A Presto coordinator parses statements, plans queries, and manages Presto worker nodes. A Presto installation is also the node to which a client connects to submit statements for execution. Every Presto installation must have a Presto coordinator alongside one or more Presto workers. For development or testing purposes, a single instance of Presto can be configured to perform both roles.

The coordinator keeps track of the activity on each worker and coordinates the execution of a query. The coordinator creates a logical model of a query involving a series of stages, which are then translated into a series of connected tasks running on a cluster of Presto workers.

A Presto worker is actually a server. Its basic job is to execute tasks assigned by the coordinator and to process data. When it starts working, it alerts the discovery server, which makes it available to the coordinator. The worker then obtains the data from connectors and exchanges data with the connectors. The coordinator then takes the results from the worker and sends those results back to the client.

Workers use an HTTP-based protocol to communicate with both the coordinator and other workers.

Is Presto Free?

Many folks may wonder “is Presto free”? In fact, PrestoDB is a free, open source federated, distributed SQL query engine used for ad hoc analytics. The PrestoDB AMI is 100% open source and available for use in production immediately. PrestoDB AMI is the first and only completely open source and completely free edition of the software.

At Ahana, we have a team of PrestoDB experts who are actively contributing to the open source project and community. Our mission is to help you be successful with your PrestoDB deployments. 

You can sign up for Ahana Cloud for Presto, the first full integrated, cloud-native managed service for Presto. It is the easiest Presto experience ever, and requires no installation, no AWS AMIs or CFTs and no configuration. You can be running SQL queries on your AWS data within 30 minutes. You can sign up for free here.

Presto Catalogs

Presto has several important components that allow you to easily manage data. These components are catalogs, tables and schemas, and connectors. Presto accesses data via connectors; each data source is configured as a catalog, and you can query as many catalogs as you want in each query. The catalogs contain schemas and information about where data is located. Every Presto catalog is associated with a specific Presto connector. Keep in mind that more than one catalog can use the same connector to access different instances of the same data source. 
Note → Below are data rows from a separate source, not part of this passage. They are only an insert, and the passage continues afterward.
import Summits.AnomalousDissipation.AnomalousDissipation.Theorems.BaireTransferRobustLoudUpgradeStubDriftLimit

/-!
# Stub `stub_driftCorrespondenceUhc` of the line `malkin-cone-group-orbits`
# (crux stmt-AnomalousDissipation-1144, lead c15, wave 4):
# the DRIFTED steady correspondence of a stratum is upper hemicontinuous

For a stratum index `n` the drifted steady correspondence
`Φₙ(c) = {(ν, m, W) : ν ∈ [1/(n+1), n], ‖m‖ ≤ n, ‖∇W‖² ≤ n², (W, m) a drifted steady weak solution
of NS_ν(f_c)}` (values in `ℝ × ℝ³ × H`; the drifted steady weak identity is
`⟨F_{ν,c}(W), w⟩ + ∫ ⟪Dw(y) m, W(y)⟫ dy = 0` for every test field `w ∈ 𝒱`) is UPPER HEMICONTINUOUS
in the coefficient vector `c ∈ P_S`.  Proof (the structure of the undrifted
`Category.stub_steadyCorrespondenceUhc`): all values lie in the fixed compact set
`K = [1/(n+1), n] × B̄(0, n) × {‖∇W‖² ≤ n²}` (closed balls of the finite-dimensional `ℝ³` are
compact; Rellich, `isCompact_setOf_eGradNormSq_le`), so by the sequential criterion
`UpperHemicontinuousAt.of_sequences` it suffices to check that the graph is closed along sequences:
if `c_k → c`, `(ν_k, m_k, W_k) ∈ Φₙ(c_k)` and `(ν_k, m_k, W_k) → (ν, m, W)`, then `(ν, m, W) ∈ K`
(closed) and `(W, m)` is a drifted steady weak solution of `NS_ν(f_c)` — the closed-graph lemma
`Category.stub_driftLimit` applied to the three coordinate sequences.
-/

-- `Summit.<Summit>.<Problem>` is the tree's mandated summit-side namespace (CONVENTIONS §2); for this
-- single-conjunct summit the two coincide, so the duplicate is deliberate.
set_option linter.dupNamespace false

noncomputable section

open scoped BigOperators Topology InnerProductSpace RealInnerProductSpace ENNReal
open Filter Set Function TopologicalSpace MeasureTheory

namespace Summit.AnomalousDissipation.AnomalousDissipation.Theorems.RobustLoudUpgrade.Category

open Literature.Analysis.FunctionSpaces Literature.Analysis.FunctionSpaces.Torus
open Literature.Analysis.FluidPDE Literature.Analysis.FluidPDE.Torus
open Summit.AnomalousDissipation.AnomalousDissipation.Theses.BaireTransfer
open Summit.AnomalousDissipation.AnomalousDissipation.Theorems.DenseLoudDesignerForces
open Summit.AnomalousDissipation.AnomalousDissipation.Theorems.RobustLoudUpgrade.CensusInterior

/-! ## §1 The fixed compact set of values -/

/-- **The compact box of the drifted stratum.**  The set
`K = [1/(n+1), n] × B̄(0, n) × {W ∈ H : ‖∇W‖² ≤ n²}` of `ℝ × ℝ³ × H` is compact: a compact
viscosity slab, a closed ball of the finite-dimensional (proper) space `ℝ³`, and an enstrophy ball
of `H` (Rellich, `isCompact_setOf_eGradNormSq_le`). [folklore] -/
theorem isCompact_driftStratumBox (n : ℕ) :
    IsCompact (Icc (1 / ((n : ℝ) + 1)) (n : ℝ) ×ˢ
      (Metric.closedBall (0 : EuclideanSpace ℝ (Fin 3)) (n : ℝ) ×ˢ
        {W : energySpace (Fin 3) |
          eGradNormSq (W.1 : UnitAddTorus (Fin 3) → EuclideanSpace ℝ (Fin 3)) ≤
            ENNReal.ofReal ((n : ℝ) ^ 2)})) :=
  isCompact_Icc.prod
    ((isCompact_closedBall _ _).prod (isCompact_setOf_eGradNormSq_le ENNReal.ofReal_ne_top))

/-- **The compact box of the drifted stratum is closed** (product of a closed interval, a closed
ball and a closed enstrophy ball, `isClosed_setOf_eGradNormSq_le`). [folklore] -/
theorem isClosed_driftStratumBox (n : ℕ) :
    IsClosed (Icc (1 / ((n : ℝ) + 1)) (n : ℝ) ×ˢ
      (Metric.closedBall (0 : EuclideanSpace ℝ (Fin 3)) (n : ℝ) ×ˢ
        {W : energySpace (Fin 3) |
          eGradNormSq (W.1 : UnitAddTorus (Fin 3) → EuclideanSpace ℝ (Fin 3)) ≤
            ENNReal.ofReal ((n : ℝ) ^ 2)})) :=
  isClosed_Icc.prod (Metric.isClosed_closedBall.prod (isClosed_setOf_eGradNormSq_le _))

/-! ## §2 The stub -/

/-- **stub_driftCorrespondenceUhc** (registered sub-goal, c15 wave 4).  The drifted steady
correspondence of the stratum `n` — triples `(ν, m, W)` with `ν ∈ [1/(n+1), n]`, `‖m‖ ≤ n`,
`‖∇W‖² ≤ n²` and `(W, m)` a drifted steady weak solution of `NS_ν(f_c)` — is UPPER HEMICONTINUOUS
in `c` (closed graph by the drifted closed-graph lemma `stub_driftLimit` along the coordinate
sequences, values in the fixed compact set `[1/(n+1), n] × B̄(0, n) × {‖∇W‖² ≤ n²}`; sequences
suffice in the metric space `P_S`, `UpperHemicontinuousAt.of_sequences`). [folklore] -/
theorem stub_driftCorrespondenceUhc : ∀ (S : Finset (Fin 3 → ℤ)) (n : ℕ),
    UpperHemicontinuous (fun c : Coeff S =>
      {q : ℝ × EuclideanSpace ℝ (Fin 3) × energySpace (Fin 3) | 1 / ((n : ℝ) + 1) ≤ q.1 ∧ q.1 ≤ (n : ℝ) ∧ ‖q.2.1‖ ≤ (n : ℝ) ∧
        eGradNormSq (q.2.2.1 : UnitAddTorus (Fin 3) → EuclideanSpace ℝ (Fin 3)) ≤ ENNReal.ofReal ((n : ℝ) ^ 2) ∧
        ∀ w : UnitAddTorus (Fin 3) → EuclideanSpace ℝ (Fin 3), IsSmooth w → IsDivFree w → HasZeroMean w →
          Torus.nsGeneratorPairing q.1 (force S c) q.2.2 w +
            ∫ x, ⟪Torus.fderiv w x q.2.1, (q.2.2.1 : UnitAddTorus (Fin 3) → EuclideanSpace ℝ (Fin 3)) x⟫_ℝ = 0}) := by
  intro S n
  -- the fixed compact (hence closed) set of values: viscosity slab × drift ball × enstrophy ball
  set K : Set (ℝ × EuclideanSpace ℝ (Fin 3) × energySpace (Fin 3)) :=
    Icc (1 / ((n : ℝ) + 1)) (n : ℝ) ×ˢ
      (Metric.closedBall (0 : EuclideanSpace ℝ (Fin 3)) (n : ℝ) ×ˢ
        {W : energySpace (Fin 3) |
          eGradNormSq (W.1 : UnitAddTorus (Fin 3) → EuclideanSpace ℝ (Fin 3)) ≤
            ENNReal.ofReal ((n : ℝ) ^ 2)}) with hKdef
  have hKc : IsCompact K := isCompact_driftStratumBox n
  have hKcl : IsClosed K := isClosed_driftStratumBox n
  refine upperHemicontinuous_iff.2 fun c => ?_
  refine UpperHemicontinuousAt.of_sequences hKc.isSeqCompact
    (Eventually.of_forall fun c' q hq =>
      ⟨⟨hq.1, hq.2.1⟩, mem_closedBall_zero_iff.2 hq.2.2.1, hq.2.2.2.1⟩) ?_
  intro x hxc q hq q₀ hq₀
  -- the limit lies in the closed set `K` ...
  have hK₀ : q₀ ∈ K :=
    hKcl.mem_of_tendsto hq₀ (Eventually.of_forall fun k =>
      ⟨⟨(hq k).1, (hq k).2.1⟩, mem_closedBall_zero_iff.2 (hq k).2.2.1, (hq k).2.2.2.1⟩)
  -- ... and `(W₀, m₀)` is a drifted steady weak solution of `NS_{ν₀}(f_c)` by the closed-graph lemma
  -- `stub_driftLimit` applied to the coordinate sequences `ν_k = (q k).1`, `m_k = (q k).2.1`,
  -- `W_k = (q k).2.2`
  exact ⟨hK₀.1.1, hK₀.1.2, mem_closedBall_zero_iff.1 hK₀.2.1, hK₀.2.2,
    stub_driftLimit S x c (fun k => (q k).1) q₀.1 (fun k => (q k).2.1) q₀.2.1
      (fun k => (q k).2.2) q₀.2.2 hxc hq₀.fst_nhds hq₀.snd_nhds.fst_nhds hq₀.snd_nhds.snd_nhds
      fun k => (hq k).2.2.2.2⟩

end Summit.AnomalousDissipation.AnomalousDissipation.Theorems.RobustLoudUpgrade.Category

end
Catalogs are defined in properties files stored in the Presto configuration directory. Schema is what you use to organize your tables. Catalogues and schemas are how you define what will be queried. When addressing a table in Presto, the fully-qualified table name is always rooted in a catalog. For example, a fully-qualified table name of hive.test_data.test would refer to the test table in the test_data schema in the hive catalog.

If you run a SQL statement in Presto, you are running it against one or more catalogues. For example, you can configure a JMX catalog to provide access to JMX information via the JMX connector. Other examples of catalogs include the Hive catalog to connect to a Hive data source.

You can have as many catalogs as you need. For example, if you have additional Hive clusters, you simply add additional properties file to etc/catalog with a different name, making sure it ends in .properties. For example, if you name the property file sales.properties, Presto creates a catalog named sales using the configured connector.